If machine tools were dinosaurs, horizontal boring mills would be brontosauruses. Even the smallest of these brutes have axis travels best measured in meters, and spindle horsepower sufficient to drive a small car. But what is a boring mill? Isn’t it just a gigantic horizontal machining center?
Courtesy of PAMA
A Speedram machine drilling mounting holes on a large housing.
Boring mills do share many of the same characteristics as HMCs. They have X, Y and Z axes, are frequently equipped with rotary tables for multiple-sided machining and generally have large-capacity tool magazines. But the defining characteristic of a boring mill is its bar spindle, or W-axis.
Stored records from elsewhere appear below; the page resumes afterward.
import Mathlib
import Summits.AtomisticToContinuum.FouriersLaw.Theses.EmbeddedDrudeMourre
import HarnessLib

/-!
# The `η⁻²` sup bound in the corner regime: the algebra
(crux `EmbeddedDrudeMourre.DrudeDissolution`, item stmt-AtomisticToContinuum-12593; `--supports` file for the
registered sub-goal `supBound_corner_algebra` of stub B1b″ `stub_excursionSecondDifference` of line
`kinetic-polymer-gas-on-the-time-axis`; closes nothing; lead c13 (process B), 2026-08-17)

WHAT. Companion of `supBound_curve_algebra` for the CORNER REGIME of the sup-norm route. Near a corner the
local data of `flux_pointwise_bound` are, with `d` the corner distance (`η² ≤ d`), floor `m = √(cd)`
(`0 < c ≤ 1`), `g₀ = C d`, `g₁ = C(√d + d·a/η)`, `g₂ = C(1 + 2√d·a/η + d·b/η²)`, `n = Cₙ`, `t = Cₜ`. Then
`B = 9g₂/m² + 189g₁n/m³ + 63g₀t/m³ + 1359g₀n²/m⁴ ≤ K/η²` with
`K = 9C(1+2a+b)/c + 189·C·Cₙ(1+a)/(c√c) + 63·C·Cₜ/(c√c) + 1359·C·Cₙ²/c²` (`supBound_corner_algebra`).

WHY (role). The corner half of item (C6) (per-point sup bound) of the remaining concrete work for B1b″.
-/

noncomputable section

namespace Summit.AtomisticToContinuum.FouriersLaw.Theorems.DrudeDissolution.KineticPolymerGasOnTheTimeAxis

/-- **The corner-regime algebra (registered sub-goal `supBound_corner_algebra` of stub B1b″).** See the module
docstring. [folklore] -/
theorem supBound_corner_algebra :
    ∀ (d η c C a b Cn Ct : ℝ), 0 < η → η ≤ 1 → η ^ 2 ≤ d → 0 < c → c ≤ 1 →
      0 ≤ C → 0 ≤ a → 0 ≤ b → 0 ≤ Cn → 0 ≤ Ct →
      9 * (C * (1 + 2 * Real.sqrt d * a / η + d * b / η ^ 2)) / Real.sqrt (c * d) ^ 2 +
          189 * (C * (Real.sqrt d + d * a / η)) * Cn / Real.sqrt (c * d) ^ 3 +
          63 * (C * d) * Ct / Real.sqrt (c * d) ^ 3 + 1359 * (C * d) * Cn ^ 2 / Real.sqrt (c * d) ^ 4 ≤
        (9 * C * (1 + 2 * a + b) / c + 189 * C * Cn * (1 + a) / (c * Real.sqrt c) + 63 * C * Ct / (c * Real.sqrt c) +
          1359 * C * Cn ^ 2 / c ^ 2) / η ^ 2 := by
  intro d η c C a b Cn Ct hη hη1 hηd hc hc1 hC ha hb hCn hCt
  have hη2 : 0 < η ^ 2 := pow_pos hη 2
  have hd : 0 < d := lt_of_lt_of_le hη2 hηd
  set s := Real.sqrt d with hs
  have hs0 : 0 < s := Real.sqrt_pos.2 hd
  have hs2 : s ^ 2 = d := Real.sq_sqrt hd.le
  set r := Real.sqrt c with hr
  have hr0 : 0 < r := Real.sqrt_pos.2 hc
  have hr2 : r ^ 2 = c := Real.sq_sqrt hc.le
  have hsq : Real.sqrt (c * d) = r * s := by rw [hr, hs, Real.sqrt_mul hc.le]
  have hm2 : Real.sqrt (c * d) ^ 2 = c * d := Real.sq_sqrt (by positivity)
  have hm3 : Real.sqrt (c * d) ^ 3 = c * r * (d * s) := by
    rw [hsq, ← hr2, ← hs2]; ring
  have hm4 : Real.sqrt (c * d) ^ 4 = c ^ 2 * d ^ 2 := by
    rw [show (4 : ℕ) = 2 * 2 by norm_num, pow_mul, hm2]; ring
  rw [hm2, hm3, hm4]
  -- `η ≤ s`, so `1/d ≤ 1/η²`, `1/(η s) ≤ 1/η²`, `1/s ≤ 1/η ≤ 1/η²`
  have hηs : η ≤ s := by
    rw [hs, ← Real.sqrt_sq hη.le]; exact Real.sqrt_le_sqrt hηd
  have j1 : 1 / d ≤ 1 / η ^ 2 := one_div_le_one_div_of_le hη2 hηd
  have j2 : 1 / (η * s) ≤ 1 / η ^ 2 := by
    rw [pow_two]; exact one_div_le_one_div_of_le (mul_pos hη hη) (mul_le_mul_of_nonneg_left hηs hη.le)
  have j3 : 1 / s ≤ 1 / η ^ 2 := by
    have h1 : 1 / s ≤ 1 / η := one_div_le_one_div_of_le hη hηs
    have h2 : 1 / η ≤ 1 / η ^ 2 := by
      rw [pow_two]; exact one_div_le_one_div_of_le (mul_pos hη hη) (by nlinarith)
    exact h1.trans h2
  -- T1
  have T1 : 9 * (C * (1 + 2 * s * a / η + d * b / η ^ 2)) / (c * d) ≤ 9 * C * (1 + 2 * a + b) / c / η ^ 2 := by
    have e : 9 * (C * (1 + 2 * s * a / η + d * b / η ^ 2)) / (c * d) =
        9 * C / c * (1 / d + 2 * a * (s / (η * d)) + b * (1 / η ^ 2)) := by
      field_simp
    have hsd : s / (η * d) = 1 / (η * s) := by
      rw [div_eq_div_iff (by positivity) (by positivity), ← hs2]; ring
    rw [e, hsd]
    calc 9 * C / c * (1 / d + 2 * a * (1 / (η * s)) + b * (1 / η ^ 2))
        ≤ 9 * C / c * (1 / η ^ 2 + 2 * a * (1 / η ^ 2) + b * (1 / η ^ 2)) := by gcongr
      _ = 9 * C * (1 + 2 * a + b) / c / η ^ 2 := by field_simp
  -- T2
  have T2 : 189 * (C * (s + d * a / η)) * Cn / (c * r * (d * s)) ≤ 189 * C * Cn * (1 + a) / (c * r) / η ^ 2 := by
    have e : 189 * (C * (s + d * a / η)) * Cn / (c * r * (d * s)) =
        189 * C * Cn / (c * r) * (s / (d * s) + a * (d / (η * (d * s)))) := by
      field_simp
    have e1 : s / (d * s) = 1 / d := by rw [div_eq_div_iff (by positivity) (by positivity)]; ring
    have e2 : d / (η * (d * s)) = 1 / (η * s) := by rw [div_eq_div_iff (by positivity) (by positivity)]; ring
    rw [e, e1, e2]
    calc 189 * C * Cn / (c * r) * (1 / d + a * (1 / (η * s)))
        ≤ 189 * C * Cn / (c * r) * (1 / η ^ 2 + a * (1 / η ^ 2)) := by gcongr
      _ = 189 * C * Cn * (1 + a) / (c * r) / η ^ 2 := by field_simp
  -- T3
  have T3 : 63 * (C * d) * Ct / (c * r * (d * s)) ≤ 63 * C * Ct / (c * r) / η ^ 2 := by
    have e : 63 * (C * d) * Ct / (c * r * (d * s)) = 63 * C * Ct / (c * r) * (1 / s) := by
      field_simp
    rw [e]
    calc 63 * C * Ct / (c * r) * (1 / s) ≤ 63 * C * Ct / (c * r) * (1 / η ^ 2) := by gcongr
      _ = 63 * C * Ct / (c * r) / η ^ 2 := by field_simp
  -- T4
  have T4 : 1359 * (C * d) * Cn ^ 2 / (c ^ 2 * d ^ 2) ≤ 1359 * C * Cn ^ 2 / c ^ 2 / η ^ 2 := by
    have e : 1359 * (C * d) * Cn ^ 2 / (c ^ 2 * d ^ 2) = 1359 * C * Cn ^ 2 / c ^ 2 * (1 / d) := by
      field_simp
    rw [e]
    calc 1359 * C * Cn ^ 2 / c ^ 2 * (1 / d) ≤ 1359 * C * Cn ^ 2 / c ^ 2 * (1 / η ^ 2) := by gcongr
      _ = 1359 * C * Cn ^ 2 / c ^ 2 / η ^ 2 := by field_simp
  have hs' : Real.sqrt d = s := rfl
  rw [hs'] at *
  have htot := add_le_add (add_le_add (add_le_add T1 T2) T3) T4
  refine htot.trans (le_of_eq ?_)
  rw [hr]
  field_simp

end Summit.AtomisticToContinuum.FouriersLaw.Theorems.DrudeDissolution.KineticPolymerGasOnTheTimeAxis

end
Similar to a quill, the bar spindle is an extension of the Z-axis. With conventional machining centers, the ability to reach deep into a workpiece is limited by the size of the spindle housing and the Z-axis travel. Manufacturers can sometimes get around this by using an extended-reach toolholder, but this can cause chatter, tool wear and loss of accuracy.
On a boring mill, however, once the Z-axis, or ram, is in position, the W-axis can extend to machine features that would otherwise be inaccessible—without the need for long-reach toolholders.
Also, a bar spindle is inherently more rigid and accurate, according to Bob Conners, vice president of sales and marketing for United Precision Services Inc., Cincinnati. “The W-axis allows for better access into tight areas, greater rigidity as well as overall parallelism of the spindle to the machine axes,” he said.
Parallelism is key. Conners noted that the fixed spindles on traditional machining centers are relatively short. Of course, builders strive to perfectly align those spindles, but depending on a number of factors, including less than perfect installation, improper machine maintenance and wear, slight misalignment may occur. “But in a boring mill, a spindle might be 10 ' long,” Conners said. “Compared to a traditional machining center, the spindle on an HBM has wider support and a shorter lever arm. This makes it easier for the builder to dial-in and maintain proper alignment.”
He should know. United Precision represents five brands of machine tools, and all of them are big. Union, United Precision’s boring mill line, claims to be the oldest machine tool builder in Germany, being in business more than 150 years.
Courtesy of Union
A twin-table Union machine performing end work on a pump housing.
Like most boring mill builders, Union offers several iterations of its equipment, each suited to a particular type of work. A table-type boring mill uses a conventional compound-saddle design similar to most HMCs, but with the addition of the W-axis. These machines are for smaller workpieces, but take that with a grain of salt: You can still machine a block of steel the size of a Smart car on one of these machines.
“In general, the limit for a table-type design is a 100" cube weighing 30 tons,” Conners said. “But you still need to consider how much of the load is going to be hanging out beyond the support of the guide ways.”
For anything bigger than a 100" workpiece, a T-style, or planer, machine should be considered. In this design, there is no saddle—the X-axis is separate from the rest of the machine and slides on its own set of guide ways, making heavy loads less of a consideration. The column, which contains the spindle as well as the quill, rides on a perpendicular set of guide ways, providing Y- and Z-axis movements.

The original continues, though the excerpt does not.